Below this line is a set of entries; quote exactly the lines from the line that contains "refine ⟨Khovanskii.eclSubfield.eHom (Set.range" to the line that contains "base points** (apply", both lines included.

[Start of Attachment]

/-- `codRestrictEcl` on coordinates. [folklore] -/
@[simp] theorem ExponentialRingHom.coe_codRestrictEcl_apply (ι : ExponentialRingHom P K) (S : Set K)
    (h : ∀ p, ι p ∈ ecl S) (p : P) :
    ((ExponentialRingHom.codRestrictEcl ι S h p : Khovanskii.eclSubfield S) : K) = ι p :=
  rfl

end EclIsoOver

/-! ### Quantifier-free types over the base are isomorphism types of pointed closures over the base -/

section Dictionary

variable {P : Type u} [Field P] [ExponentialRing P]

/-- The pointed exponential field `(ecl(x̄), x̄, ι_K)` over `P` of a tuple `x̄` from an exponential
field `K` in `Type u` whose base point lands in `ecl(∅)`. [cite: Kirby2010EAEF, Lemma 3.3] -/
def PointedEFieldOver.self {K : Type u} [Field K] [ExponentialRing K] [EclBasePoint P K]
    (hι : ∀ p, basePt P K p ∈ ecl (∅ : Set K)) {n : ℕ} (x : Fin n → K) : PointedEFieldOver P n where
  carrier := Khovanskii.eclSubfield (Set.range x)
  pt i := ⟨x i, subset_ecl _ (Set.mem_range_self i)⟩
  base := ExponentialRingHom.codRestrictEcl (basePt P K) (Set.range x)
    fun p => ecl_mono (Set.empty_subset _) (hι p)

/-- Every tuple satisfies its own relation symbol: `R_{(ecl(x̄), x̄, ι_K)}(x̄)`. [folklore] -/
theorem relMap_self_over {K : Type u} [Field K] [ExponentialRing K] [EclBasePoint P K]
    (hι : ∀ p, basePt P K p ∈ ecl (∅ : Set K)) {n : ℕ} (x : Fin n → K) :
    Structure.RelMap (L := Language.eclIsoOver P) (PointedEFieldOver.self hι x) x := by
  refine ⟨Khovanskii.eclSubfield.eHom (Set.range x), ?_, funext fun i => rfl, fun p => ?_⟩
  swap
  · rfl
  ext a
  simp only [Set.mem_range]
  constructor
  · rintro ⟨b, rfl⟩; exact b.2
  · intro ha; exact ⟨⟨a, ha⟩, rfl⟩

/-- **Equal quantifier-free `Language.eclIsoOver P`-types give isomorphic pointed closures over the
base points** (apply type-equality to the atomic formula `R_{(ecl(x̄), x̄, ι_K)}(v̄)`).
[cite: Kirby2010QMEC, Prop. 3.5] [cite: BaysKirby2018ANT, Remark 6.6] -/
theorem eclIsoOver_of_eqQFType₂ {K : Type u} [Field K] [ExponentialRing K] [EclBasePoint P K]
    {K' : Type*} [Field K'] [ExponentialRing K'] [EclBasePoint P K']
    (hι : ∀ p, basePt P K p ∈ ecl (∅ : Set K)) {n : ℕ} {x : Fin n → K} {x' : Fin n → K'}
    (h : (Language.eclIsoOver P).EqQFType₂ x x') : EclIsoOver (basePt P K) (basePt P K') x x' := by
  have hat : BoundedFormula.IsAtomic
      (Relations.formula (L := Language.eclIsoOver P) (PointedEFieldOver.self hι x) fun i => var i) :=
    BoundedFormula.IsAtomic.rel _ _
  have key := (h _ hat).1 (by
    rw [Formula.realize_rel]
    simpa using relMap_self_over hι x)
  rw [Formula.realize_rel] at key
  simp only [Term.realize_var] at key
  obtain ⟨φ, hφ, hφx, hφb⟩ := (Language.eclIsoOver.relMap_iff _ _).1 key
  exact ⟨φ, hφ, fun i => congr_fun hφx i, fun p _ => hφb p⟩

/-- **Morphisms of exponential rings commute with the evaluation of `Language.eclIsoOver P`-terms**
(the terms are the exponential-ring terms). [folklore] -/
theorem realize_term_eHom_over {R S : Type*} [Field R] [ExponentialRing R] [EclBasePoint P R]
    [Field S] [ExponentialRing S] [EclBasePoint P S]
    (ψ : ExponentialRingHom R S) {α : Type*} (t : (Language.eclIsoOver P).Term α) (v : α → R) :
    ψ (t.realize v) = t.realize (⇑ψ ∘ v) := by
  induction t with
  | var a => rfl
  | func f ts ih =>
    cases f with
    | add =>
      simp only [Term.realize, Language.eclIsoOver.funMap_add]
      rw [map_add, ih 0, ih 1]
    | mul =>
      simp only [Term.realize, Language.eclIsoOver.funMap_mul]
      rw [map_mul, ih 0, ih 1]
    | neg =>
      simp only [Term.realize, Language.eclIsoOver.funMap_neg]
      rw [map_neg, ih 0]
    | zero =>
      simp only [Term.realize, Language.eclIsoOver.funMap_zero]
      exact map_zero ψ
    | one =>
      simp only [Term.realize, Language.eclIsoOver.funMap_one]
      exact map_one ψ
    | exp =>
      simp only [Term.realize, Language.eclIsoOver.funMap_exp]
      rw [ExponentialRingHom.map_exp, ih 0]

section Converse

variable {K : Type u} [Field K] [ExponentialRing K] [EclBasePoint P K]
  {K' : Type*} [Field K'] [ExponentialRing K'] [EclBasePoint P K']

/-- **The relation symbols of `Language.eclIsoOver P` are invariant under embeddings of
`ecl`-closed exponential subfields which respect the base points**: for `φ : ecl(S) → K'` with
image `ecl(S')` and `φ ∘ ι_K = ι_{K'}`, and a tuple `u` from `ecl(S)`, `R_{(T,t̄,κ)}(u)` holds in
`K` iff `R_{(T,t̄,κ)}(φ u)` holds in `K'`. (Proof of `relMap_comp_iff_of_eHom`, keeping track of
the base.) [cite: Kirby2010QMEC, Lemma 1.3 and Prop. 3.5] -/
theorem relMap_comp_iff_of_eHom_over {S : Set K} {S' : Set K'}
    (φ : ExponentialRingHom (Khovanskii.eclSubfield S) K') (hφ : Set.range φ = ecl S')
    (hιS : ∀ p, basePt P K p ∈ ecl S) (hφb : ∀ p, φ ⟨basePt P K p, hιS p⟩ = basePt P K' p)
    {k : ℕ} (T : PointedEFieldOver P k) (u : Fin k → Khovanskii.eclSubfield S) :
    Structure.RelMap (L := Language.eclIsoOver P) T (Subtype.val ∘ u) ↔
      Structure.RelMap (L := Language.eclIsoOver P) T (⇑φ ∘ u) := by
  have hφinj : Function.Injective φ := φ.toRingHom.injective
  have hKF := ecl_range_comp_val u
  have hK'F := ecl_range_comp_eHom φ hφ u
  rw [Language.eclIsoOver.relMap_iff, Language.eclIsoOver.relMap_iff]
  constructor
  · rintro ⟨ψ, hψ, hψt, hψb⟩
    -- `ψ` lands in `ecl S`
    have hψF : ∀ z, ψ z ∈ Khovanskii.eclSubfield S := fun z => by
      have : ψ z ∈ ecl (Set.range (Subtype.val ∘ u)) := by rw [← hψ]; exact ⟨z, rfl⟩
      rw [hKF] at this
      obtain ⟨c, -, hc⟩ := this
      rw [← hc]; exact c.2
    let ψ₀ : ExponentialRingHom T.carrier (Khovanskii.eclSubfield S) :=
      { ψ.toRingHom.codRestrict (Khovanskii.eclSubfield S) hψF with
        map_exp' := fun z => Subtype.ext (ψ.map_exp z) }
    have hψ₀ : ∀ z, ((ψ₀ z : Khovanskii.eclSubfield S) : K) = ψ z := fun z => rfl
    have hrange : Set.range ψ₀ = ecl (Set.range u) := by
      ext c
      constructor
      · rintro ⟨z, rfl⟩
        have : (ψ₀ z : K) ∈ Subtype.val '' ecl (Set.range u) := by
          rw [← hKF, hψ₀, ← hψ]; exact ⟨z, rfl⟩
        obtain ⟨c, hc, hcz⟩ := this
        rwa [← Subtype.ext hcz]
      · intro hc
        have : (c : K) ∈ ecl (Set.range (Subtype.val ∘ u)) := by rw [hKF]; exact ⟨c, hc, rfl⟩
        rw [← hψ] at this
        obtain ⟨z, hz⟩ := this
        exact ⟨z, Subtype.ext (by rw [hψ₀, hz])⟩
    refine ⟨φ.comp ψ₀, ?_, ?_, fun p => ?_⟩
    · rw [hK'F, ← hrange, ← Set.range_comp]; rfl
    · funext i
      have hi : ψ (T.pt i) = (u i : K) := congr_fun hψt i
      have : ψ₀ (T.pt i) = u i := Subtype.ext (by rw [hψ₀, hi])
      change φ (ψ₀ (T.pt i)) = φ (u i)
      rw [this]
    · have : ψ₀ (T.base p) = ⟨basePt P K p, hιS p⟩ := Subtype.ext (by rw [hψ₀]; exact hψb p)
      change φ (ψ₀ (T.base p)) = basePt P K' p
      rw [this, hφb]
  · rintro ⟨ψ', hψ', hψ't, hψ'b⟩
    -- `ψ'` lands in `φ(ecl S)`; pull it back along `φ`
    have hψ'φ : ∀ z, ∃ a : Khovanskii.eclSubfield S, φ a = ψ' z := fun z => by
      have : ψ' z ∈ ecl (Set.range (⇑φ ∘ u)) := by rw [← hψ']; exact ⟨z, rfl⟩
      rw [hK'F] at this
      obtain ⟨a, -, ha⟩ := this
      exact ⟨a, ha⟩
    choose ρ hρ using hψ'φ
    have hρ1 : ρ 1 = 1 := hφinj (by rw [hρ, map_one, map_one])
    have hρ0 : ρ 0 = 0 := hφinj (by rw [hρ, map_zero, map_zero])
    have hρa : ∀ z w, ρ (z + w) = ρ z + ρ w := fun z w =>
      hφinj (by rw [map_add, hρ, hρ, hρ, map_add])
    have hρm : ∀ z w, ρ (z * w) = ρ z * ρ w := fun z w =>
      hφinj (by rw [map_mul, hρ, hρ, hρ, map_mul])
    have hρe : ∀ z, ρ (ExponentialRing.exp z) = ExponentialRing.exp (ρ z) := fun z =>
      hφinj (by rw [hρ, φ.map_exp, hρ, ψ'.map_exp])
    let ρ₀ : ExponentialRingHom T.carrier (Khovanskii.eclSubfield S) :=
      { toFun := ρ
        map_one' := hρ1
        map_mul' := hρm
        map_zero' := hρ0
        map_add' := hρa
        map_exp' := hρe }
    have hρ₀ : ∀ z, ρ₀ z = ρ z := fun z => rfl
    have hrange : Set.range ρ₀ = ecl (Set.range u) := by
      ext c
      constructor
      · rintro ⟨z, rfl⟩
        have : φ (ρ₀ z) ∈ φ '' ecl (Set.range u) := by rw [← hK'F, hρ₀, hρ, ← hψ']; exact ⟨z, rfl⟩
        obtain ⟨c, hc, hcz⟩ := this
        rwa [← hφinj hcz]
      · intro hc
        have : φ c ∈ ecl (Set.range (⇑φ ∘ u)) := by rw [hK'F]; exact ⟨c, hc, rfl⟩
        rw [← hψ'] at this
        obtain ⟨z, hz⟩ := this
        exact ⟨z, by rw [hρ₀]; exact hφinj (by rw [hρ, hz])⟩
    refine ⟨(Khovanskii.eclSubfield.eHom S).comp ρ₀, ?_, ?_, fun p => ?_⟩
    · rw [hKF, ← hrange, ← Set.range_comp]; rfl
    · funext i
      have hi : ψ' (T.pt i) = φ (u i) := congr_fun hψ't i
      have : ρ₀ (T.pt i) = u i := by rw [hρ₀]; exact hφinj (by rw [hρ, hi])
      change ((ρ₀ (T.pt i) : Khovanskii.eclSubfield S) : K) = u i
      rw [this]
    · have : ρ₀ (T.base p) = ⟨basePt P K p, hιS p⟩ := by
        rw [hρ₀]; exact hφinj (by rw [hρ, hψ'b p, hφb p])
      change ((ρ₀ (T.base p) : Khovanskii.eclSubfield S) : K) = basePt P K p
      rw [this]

[End of Attachment]

__Answer box__.
  refine ⟨Khovanskii.eclSubfield.eHom (Set.range x), ?_, funext fun i => rfl, fun p => ?_⟩
  swap
  · rfl
  ext a
  simp only [Set.mem_range]
  constructor
  · rintro ⟨b, rfl⟩; exact b.2
  · intro ha; exact ⟨⟨a, ha⟩, rfl⟩

/-- **Equal quantifier-free `Language.eclIsoOver P`-types give isomorphic pointed closures over the
base points** (apply type-equality to the atomic formula `R_{(ecl(x̄), x̄, ι_K)}(v̄)`).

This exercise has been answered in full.